Please note the word
used in ayah 2/236 is “Mataa”
which occurs many times in the Qura’n and is translated as provision in
all the other occurrences. However, only in ayahs concerning divorce
this word is mistranslated as “gift” by majority of the translators for
reasons best known to them. In 2/241 Allah (SWT) says “And for divorced
women, maintenance (should be provided) on a reasonable (scale). This
is a duty on the God-fearing.” In this Ayah, providing for the divorcee
is a duty on all God-fearing people. If the ex-husband does not provide
for his ex-wife, then according to this ayah he is not a god-fearing
person.
It is generally
believed that maintenance has to be provided to the divorced woman only
during the waiting period.

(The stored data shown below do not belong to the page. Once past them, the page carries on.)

/-- **(M2a) Disputed-collar non-hitting away from the endpoints** (both conventions): the
probability that the walk visits a disputed site at distance `≥ ρ` from both marked points tends
to `0`.  Sufficient, with the restriction bound (iii), for the MATCHED-endpoint, away-from-endpoint
part of (M2⋆); no tree name; expected from the SLE₈⸝₃ boundary exponent but unproved on every
lattice.  OPEN. [status: open] [folklore] -/
def DisputedCollarNonHitting : Prop :=
  ∀ B : ℂ ≃ₜ ℂ,
    (∀ z : ℂ, B z = ((2 * z.re : ℝ) : ℂ) + ((2 / Real.sqrt 3 * z.im : ℝ) : ℂ) * Complex.I) →
    ∀ (E : DobrushinDomain) (a b : ℝ → Site 2) (a' b' : ℝ → HexVertex),
      SAW.IsEndpointApprox E a b →
      SAW.IsEmbEndpointApprox hexGraph (fun v : HexVertex => B (hexCenter v)) E a' b' →
      ∀ ρ : ℝ, 0 < ρ →
        Tendsto (fun δ => (SAW.brickWallLaw E.carrier δ 0 (a δ) (b δ))
            {γ | ∃ x ∈ γ.walk.support, disputedSite B E.carrier δ x ∧
              ρ ≤ dist (meshPoint δ x) (E.pt 0) ∧ ρ ≤ dist (meshPoint δ x) (E.pt 1)})
          (nhdsWithin 0 (Set.Ioi 0)) (nhds 0) ∧
        Tendsto (fun δ => (SAW.embLaw hexGraph (fun v : HexVertex => B (hexCenter v)) E.carrier δ
              SAW.hexCriticalFugacity (a' δ) (b' δ))
            {γ | ∃ w ∈ γ.walk.support, disputedSite B E.carrier δ (JitteredBW.site w) ∧
              ρ ≤ dist (meshPoint δ (JitteredBW.site w)) (E.pt 0) ∧
              ρ ≤ dist (meshPoint δ (JitteredBW.site w)) (E.pt 1)})
          (nhdsWithin 0 (Set.Ioi 0)) (nhds 0)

However, in 33/49 Allah (SWT) says “O you
who believe! When you marry believing women, and then divorce them
before you have consummated the marriage with them, there is no waiting
period for them. So provide for them, and set them free in a good
manner.” It is clear from this ayah that maintenance is not just
limited to the waiting period.
We note that after most
of the ayahs concerning divorce Allah (SWT) mentions his attributes -
All-Hearer, All-Seer, All-Knower, All-Aware, All-Mighty, All-Wise,
reminding us that we cannot escape Him in the least bit. He emphasizes
that the (instruction) is an admonition for those who believe in Allah
and the Last Day. If we do not follow His instructions in divorce
matters it is like not believing in Allah and the Last Day. After all
the instructions, Allah (SWT) summarizes in 2/242 Thus
Allah makes His ayah (Laws) clear to you, in order that you may
understand.”
I end with 3/115 “And
whatever good they do, nothing will be rejected from them; for Allah
knows well those who are God fearing.